• Work to be completed:
Starting at the line containing "have hbij := bijective_psiRat_prod_boundaryFamily" and ending at the line containing "finite. [cite: Milnor1970, §1", print every line of the material below exactly, both ends included, and stop there.

++++

import Literature.RingTheory.KTheory.MilnorKBassTateLemma
import HarnessLib

/-!
# `K_n𝔽_q(t) = 0` for `n ≥ 3` and `K₂𝔽_q(t) ≅ ⊕_𝔭 K₁(𝔽_q[t]/𝔭)` (Milnor, *Algebraic K-theory and quadratic forms*, §2 Theorem 2.3 with §1 Example 1.5)

Family `hodge`, lane `lit-hodgefound` (foundations library; seat `lit-hodgefound-p27`, generation 51, row g51-#5);
topic `RingTheory/KTheory`.  Sequel of `MilnorKRatFuncBoundary` (g40-#3: THEOREM 2.3 packaged as the bijection
`z ↦ (ψ z, (∂_𝔭 z)_𝔭)`, `bijective_psiRat_prod_boundaryFamily`, `forall_boundaryAt_eq_zero_iff`, `constMap_injective`),
of `MilnorKGroupsFiniteField` (g28: EXAMPLE 1.5 «K_nF = 0 for n ≥ 2», `eq_zero_of_finite`), of
`RatFuncPrimeTameSymbols` (g30: the monic generator `monicGen F 𝔭` and the degree `primeDeg F 𝔭` of a non-zero prime of
`F[t]`) and of `MilnorKBassTateLemma` (g45: `finiteDimensional_quotient`, `finrank_quotient_eq_primeDeg : [F[t]/𝔭 : F] = deg 𝔭`).  Companion of
`MilnorKRat` (g51-#4: `K_nℚ ≅ ℤ/2` for `n ≥ 3`) and of `KTwoRatFuncSymbolsFactor` (g30: the same `K₂`-statement for the
tree's Matsumoto-style `K2Infty (RatFunc F)`, `k2TameEquivOfFinite`).  PROVED THEOREMS only; no definition, no named
fact, no instance (proof-local `letI := Ideal.Quotient.field _` only), no notation, 0 `sorry`, net debt 0 (D-0026).

## The source, verbatim

J. Milnor, *Algebraic K-theory and quadratic forms*, Invent. Math. 9 (1970) 318–344 (held `paper:doi-10-1007-bf01425486`;
bib key `Milnor1970`).  §1 Example 1.5 (p0004 L8–L12): «(Steinberg). If the field is finite, then K₂F = 0. […] This
implies, of course, that K_nF = 0 for n > 2 also.»  §1 Example 1.8 (p0005 L3–L27): «Let F be a global field (that is a
finite extension of the field Q of rational numbers, or of the field of rational functions in one indeterminate over a
finite field). […] The structure of K_nF is not known for n ≥ 3, but Tate has proved the following partial result: The
quotient K_nF/2K_nF maps isomorphically to the direct sum, over all real completions F_v, of K_nF_v/2K_nF_v ≅ Z/2Z.
[…] It may be conjectured that the subgroup 2K_nF is actually zero for n ≥ 3.»  §2 THEOREM 2.3 (p0008 L12–L16):
«These homomorphisms ∂_π give rise to a split exact sequence 0 → K_nF → K_nF(t) → ⊕ K_{n−1}F[t]/(π) → 0, where the
direct sum extends over all non-zero prime ideals (π).»

For the rational function field `F = 𝔽_q(t)` — a global field with no real completion — Theorem 2.3 and Example 1.5
settle the conjecture outright: every residue field `𝔽_q[t]/(π)` is finite, so for `n ≥ 3` both ends of the exact
sequence vanish and **`K_n𝔽_q(t) = 0`**, while for `n = 2` the left end `K₂𝔽_q = 0` vanishes and `∂ = (∂_π)_π` is an
isomorphism **`K₂𝔽_q(t) ≅ ⊕_π K₁(𝔽_q[t]/(π)) = ⊕_π (𝔽_q[t]/(π))^×`** (Tate; Bass–Tate prove `K_nF = 0`, `n ≥ 3`, for
every global field of positive characteristic — not formalised here).

## What is formalised (all statements for `K_{n+1}F(t)`, Milnor's `n ≥ 1` shifted as in `MilnorKRatFuncBoundary`)

* §1 the two vanishing transfers of THEOREM 2.3, for an arbitrary field `F`: if `K_{n+1}F = 0` and
  `K_n(F[t]/𝔭) = 0` for every `𝔭`, then **`K_{n+1}F(t) = 0`** (`eq_zero_of_forall_residue_eq_zero`); if only
  `K_{n+1}F = 0`, then `∂ : K_{n+1}F(t) → ⊕_𝔭 K_n(F[t]/𝔭)` is a bijection (`bijective_boundaryFamily_of_forall_eq_zero`).
* §2 finite `F`, the residue fields: `F[t]/𝔭` is finite (`finite_quotient_asIdeal`) of cardinality
  **`#F ^ deg 𝔭`** (`natCard_quotient_asIdeal`, from the tree's `finrank_quotient_eq_primeDeg`), so `K₁(F[t]/𝔭) ≅ (F[t]/𝔭)^×`
  (`MilnorK.oneEquiv`) is finite cyclic of order **`#F ^ deg 𝔭 − 1`** (`finite_/natCard_/isAddCyclic_milnorK_one_quotient`).
* §3 finite `F`, the `K`-groups of `F(t)`: **`K_{n+3}F(t) = 0`** (`eq_zero_of_finite_ratFunc`,
  `symbol_eq_zero_of_finite_ratFunc`, `natCard_ratFunc_eq_one`); **`∂ : K₂F(t) → ⊕_𝔭 K₁(F[t]/𝔭)` is a bijection**
  (`bijective_boundaryFamily_two_of_finite`, `eq_zero_iff_forall_boundaryAt_eq_zero_of_finite`).

## References

* [Milnor1970] J. Milnor, *Algebraic K-theory and quadratic forms*, Invent. Math. 9 (1970) 318–344 — §1 Examples 1.5,
  1.8 (pp. 321–322); §2 Theorem 2.3 (p. 325).
* [BassTate1973] H. Bass, J. Tate, *The Milnor ring of a global field*, in: Algebraic K-theory II, LNM 342 (1973)
  349–446 — the vanishing of `K_nF`, `n ≥ 3`, for global fields of positive characteristic; cited for context only.

Provenance: lane `lit-hodgefound`, seat `lit-hodgefound-p27` gen 51 (agent `literature-prover-lit-hodgefound-p27-g51-0`),
row g51-#5.
-/

set_option autoImplicit false

noncomputable section

namespace Literature.RingTheory.KTheory

namespace MilnorK

open Function Polynomial IsDedekindDomain

variable {F : Type*} [Field F] {n : ℕ}

/-! ### §1 The vanishing transfers of THEOREM 2.3 (arbitrary base field) -/

section Transfer

/-- **THEOREM 2.3, vanishing transfer.** If `K_{n+1}F = 0` and `K_n(F[t]/𝔭) = 0` for every non-zero prime `𝔭 ⊂ F[t]`, then `K_{n+1}F(t) = 0`: by exactness an element all of whose boundaries `∂_𝔭 z` vanish comes from `K_{n+1}F`. [cite: Milnor1970, §2 Theorem 2.3 (p0008 L12–L16)] -/
theorem eq_zero_of_forall_residue_eq_zero (hF : ∀ x : MilnorK F (n + 1), x = 0)
    (hres : ∀ (v : HeightOneSpectrum F[X]) (y : MilnorK (F[X] ⧸ v.asIdeal) n), y = 0)
    (z : MilnorK (RatFunc F) (n + 1)) : z = 0 := by
  obtain ⟨b, hb⟩ := (forall_boundaryAt_eq_zero_iff z).1 fun v => hres v _
  rw [← hb, hF b, map_zero]

/-- **THEOREM 2.3, the case `K_{n+1}F = 0`.** If `K_{n+1}F = 0`, then `∂ = (∂_𝔭)_𝔭 : K_{n+1}F(t) → ⊕_𝔭 K_n(F[t]/𝔭)` is a bijection (the split exact sequence with vanishing left end). [cite: Milnor1970, §2 Theorem 2.3 (p0008 L12–L16)] -/
theorem bijective_boundaryFamily_of_forall_eq_zero (hF : ∀ x : MilnorK F (n + 1), x = 0) :
    Function.Bijective (boundaryFamily : MilnorK (RatFunc F) (n + 1) → FinSuppFamily F n) := by
  have hbij := bijective_psiRat_prod_boundaryFamily (F := F) (n := n)
  constructor
  · intro z₁ z₂ h
    refine hbij.1 ?_
    change (psiRat F (n + 1) z₁, boundaryFamily z₁) = (psiRat F (n + 1) z₂, boundaryFamily z₂)
    rw [hF (psiRat F (n + 1) z₁), hF (psiRat F (n + 1) z₂), h]
  · intro e
    obtain ⟨z, hz⟩ := hbij.2 (0, e)
    exact ⟨z, (Prod.ext_iff.1 hz).2⟩

end Transfer

/-! ### §2 Finite base field: the residue fields `𝔽_q[t]/𝔭` and their `K₁` -/

section FiniteField

variable [Finite F]

/-- Over a finite field every residue field `F[t]/𝔭` of a non-zero prime is finite: it is a finite-dimensional `F`-space (`finiteDimensional_quotient`, through `F[t]/𝔭 = F[t]/(π)` for the monic generator `π = monicGen F 𝔭`). («the field of rational functions in one indeterminate over a finite field» — its residue class fields are finite.) [cite: Milnor1970, §1 Example 1.8 (p0005 L3–L7)] -/
theorem finite_quotient_asIdeal (v : HeightOneSpectrum F[X]) : Finite (F[X] ⧸ v.asIdeal) := by
  haveI : Module.Finite F (F[X] ⧸ v.asIdeal) := finiteDimensional_quotient v
  exact Module.finite_of_finite F

/-- **`#(𝔽_q[t]/𝔭) = q ^ deg 𝔭`**: the residue field of a prime of degree `d = primeDeg F 𝔭` has `q ^ d` elements (`finrank_quotient_eq_primeDeg`). [cite: Milnor1970, §1 Example 1.8 (p0005 L3–L7)] -/
theorem natCard_quotient_asIdeal (v : HeightOneSpectrum F[X]) : Nat.card (F[X] ⧸ v.asIdeal) = Nat.card F ^ primeDeg F v := by
  haveI : Finite (F[X] ⧸ v.asIdeal) := finite_quotient_asIdeal v
  letI := Fintype.ofFinite F
  letI := Fintype.ofFinite (F[X] ⧸ v.asIdeal)
  rw [Nat.card_eq_fintype_card, Nat.card_eq_fintype_card, Module.card_eq_pow_finrank (K := F) (V := F[X] ⧸ v.asIdeal),
    finrank_quotient_eq_primeDeg]

/-- `K₁(𝔽_q[t]/𝔭)` is finite. [cite: Milnor1970, §1 Example 1.5 (p0004 L8–L9)] -/
theorem finite_milnorK_one_quotient (v : HeightOneSpectrum F[X]) : Finite (MilnorK (F[X] ⧸ v.asIdeal) 1) := by
  haveI : Finite (F[X] ⧸ v.asIdeal) := finite_quotient_asIdeal v
  exact Finite.of_equiv _ ((oneEquiv (F[X] ⧸ v.asIdeal)).toEquiv.trans Additive.toMul).symm

/-- **`#K₁(𝔽_q[t]/𝔭) = q ^ deg 𝔭 − 1`**: «K₁F is cyclic, say of order q − 1» for the finite field `F[t]/𝔭` of `q ^ deg 𝔭` elements (`K₁ = ` units, `MilnorK.oneEquiv`). [cite: Milnor1970, §1 Example 1.5 (p0004 L8–L9)] -/
theorem natCard_milnorK_one_quotient (v : HeightOneSpectrum F[X]) :
    Nat.card (MilnorK (F[X] ⧸ v.asIdeal) 1) = Nat.card F ^ primeDeg F v - 1 := by
  haveI : Finite (F[X] ⧸ v.asIdeal) := finite_quotient_asIdeal v
  letI : Field (F[X] ⧸ v.asIdeal) := Ideal.Quotient.field v.asIdeal
  rw [Nat.card_congr ((oneEquiv (F[X] ⧸ v.asIdeal)).toEquiv.trans Additive.toMul), Nat.card_units,
    natCard_quotient_asIdeal]

/-- **`K₁(𝔽_q[t]/𝔭)` is cyclic** («K₁F is cyclic, say of order q − 1»: the unit group of a finite field). [cite: Milnor1970, §1 Example 1.5 (p0004 L8–L9)] -/
theorem isAddCyclic_milnorK_one_quotient (v : HeightOneSpectrum F[X]) : IsAddCyclic (MilnorK (F[X] ⧸ v.asIdeal) 1) := by
  haveI : Finite (F[X] ⧸ v.asIdeal) := finite_quotient_asIdeal v
  haveI : IsAddCyclic (Additive (F[X] ⧸ v.asIdeal)ˣ) := isAddCyclic_additive
  exact isAddCyclic_of_surjective ((oneEquiv (F[X] ⧸ v.asIdeal)).symm : Additive (F[X] ⧸ v.asIdeal)ˣ →+ _)
    (oneEquiv (F[X] ⧸ v.asIdeal)).symm.surjective

/-! ### §3 `K_n𝔽_q(t) = 0` for `n ≥ 3` and `K₂𝔽_q(t) ≅ ⊕_𝔭 K₁(𝔽_q[t]/𝔭)` -/

/-- **`K_n𝔽_q(t) = 0` for `n ≥ 3`** (here `K_{n+3}F(t)`, `F` finite): both ends `K_{n+3}F` and `⊕_𝔭 K_{n+2}(F[t]/𝔭)` of THEOREM 2.3's exact sequence vanish by EXAMPLE 1.5. For the global field `𝔽_q(t)` this is the conjecture «2K_nF is actually zero for n ≥ 3» of Example 1.8 in its sharp form (no real completions). [cite: Milnor1970, §2 Theorem 2.3 (p0008 L12–L16); §1 Example 1.5 (p0004 L8–L12); §1 Example 1.8 (p0005 L22–L27)] -/
theorem eq_zero_of_finite_ratFunc (z : MilnorK (RatFunc F) (n + 3)) : z = 0 :=
  eq_zero_of_forall_residue_eq_zero (fun x => eq_zero_of_finite x)
    (fun v y => by
      letI : Field (F[X] ⧸ v.asIdeal) := Ideal.Quotient.field v.asIdeal
      haveI : Finite (F[X] ⧸ v.asIdeal) := finite_quotient_asIdeal v
      exact eq_zero_of_finite y) z

/-- **`{f₁, …, f_n} = 0` in `K_n𝔽_q(t)` for `n ≥ 3`.** [cite: Milnor1970, §2 Theorem 2.3 (p0008 L12–L16); §1 Example 1.5 (p0004 L8–L12)] -/
theorem symbol_eq_zero_of_finite_ratFunc (a : Fin (n + 3) → (RatFunc F)ˣ) : symbol a = 0 :=
  eq_zero_of_finite_ratFunc _

/-- **`K_n𝔽_q(t)` is the trivial group for `n ≥ 3`**, as a cardinality. [cite: Milnor1970, §2 Theorem 2.3 (p0008 L12–L16); §1 Example 1.5 (p0004 L8–L12)] -/
theorem natCard_ratFunc_eq_one : Nat.card (MilnorK (RatFunc F) (n + 3)) = 1 :=
  Nat.card_eq_one_iff_exists.2 ⟨0, fun z => eq_zero_of_finite_ratFunc z⟩

/-- **`K₂𝔽_q(t) ≅ ⊕_𝔭 K₁(𝔽_q[t]/𝔭)`** (Tate): for finite `F` the boundary map `∂ = (∂_𝔭)_𝔭 : K₂F(t) → ⊕_𝔭 K₁(F[t]/𝔭)` is a bijection, since `K₂F = 0` by EXAMPLE 1.5; with `K₁(F[t]/𝔭) ≅ (F[t]/𝔭)^×` (`MilnorK.oneEquiv`) this is `K₂𝔽_q(t) ≅ ⊕_π (𝔽_q[t]/(π))^×`. (The same statement for the tree's `K2Infty (RatFunc F)` is `k2TameEquivOfFinite` of `KTwoRatFuncSymbolsFactor`.) [cite: Milnor1970, §2 Theorem 2.3 (p0008 L12–L16); §1 Example 1.5 (p0004 L8–L12)] -/
theorem bijective_boundaryFamily_two_of_finite :
    Function.Bijective (boundaryFamily : MilnorK (RatFunc F) 2 → FinSuppFamily F 1) :=
  bijective_boundaryFamily_of_forall_eq_zero (n := 1) fun x => eq_zero_of_finite x

/-- `K₂𝔽_q(t)`: an element is determined by its boundaries — `z = 0 ↔ ∂_𝔭 z = 0` for all `𝔭`. [cite: Milnor1970, §2 Theorem 2.3 (p0008 L12–L16); §1 Example 1.5 (p0004 L8–L12)] -/
theorem eq_zero_iff_forall_boundaryAt_eq_zero_of_finite (z : MilnorK (RatFunc F) 2) :
    z = 0 ↔ ∀ v : HeightOneSpectrum F[X], boundaryAt F 1 v z = 0 := by
  refine ⟨fun h v => by rw [h, map_zero], fun h => ?_⟩
  refine bijective_boundaryFamily_two_of_finite.1 (Subtype.ext (funext fun v => ?_))
  rw [boundaryFamily_apply, boundaryFamily_apply, map_zero, h v]

end FiniteField

end MilnorK

end Literature.RingTheory.KTheory

end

++++

• Your response:
  have hbij := bijective_psiRat_prod_boundaryFamily (F := F) (n := n)
  constructor
  · intro z₁ z₂ h
    refine hbij.1 ?_
    change (psiRat F (n + 1) z₁, boundaryFamily z₁) = (psiRat F (n + 1) z₂, boundaryFamily z₂)
    rw [hF (psiRat F (n + 1) z₁), hF (psiRat F (n + 1) z₂), h]
  · intro e
    obtain ⟨z, hz⟩ := hbij.2 (0, e)
    exact ⟨z, (Prod.ext_iff.1 hz).2⟩

end Transfer

/-! ### §2 Finite base field: the residue fields `𝔽_q[t]/𝔭` and their `K₁` -/

section FiniteField

variable [Finite F]

/-- Over a finite field every residue field `F[t]/𝔭` of a non-zero prime is finite: it is a finite-dimensional `F`-space (`finiteDimensional_quotient`, through `F[t]/𝔭 = F[t]/(π)` for the monic generator `π = monicGen F 𝔭`). («the field of rational functions in one indeterminate over a finite field» — its residue class fields are finite.) [cite: Milnor1970, §1 Example 1.8 (p0005 L3–L7)] -/
theorem finite_quotient_asIdeal (v : HeightOneSpectrum F[X]) : Finite (F[X] ⧸ v.asIdeal) := by
  haveI : Module.Finite F (F[X] ⧸ v.asIdeal) := finiteDimensional_quotient v
  exact Module.finite_of_finite F

/-- **`#(𝔽_q[t]/𝔭) = q ^ deg 𝔭`**: the residue field of a prime of degree `d = primeDeg F 𝔭` has `q ^ d` elements (`finrank_quotient_eq_primeDeg`). [cite: Milnor1970, §1 Example 1.8 (p0005 L3–L7)] -/
theorem natCard_quotient_asIdeal (v : HeightOneSpectrum F[X]) : Nat.card (F[X] ⧸ v.asIdeal) = Nat.card F ^ primeDeg F v := by
  haveI : Finite (F[X] ⧸ v.asIdeal) := finite_quotient_asIdeal v
  letI := Fintype.ofFinite F
  letI := Fintype.ofFinite (F[X] ⧸ v.asIdeal)
  rw [Nat.card_eq_fintype_card, Nat.card_eq_fintype_card, Module.card_eq_pow_finrank (K := F) (V := F[X] ⧸ v.asIdeal),
    finrank_quotient_eq_primeDeg]

/-- `K₁(𝔽_q[t]/𝔭)` is finite. [cite: Milnor1970, §1 Example 1.5 (p0004 L8–L9)] -/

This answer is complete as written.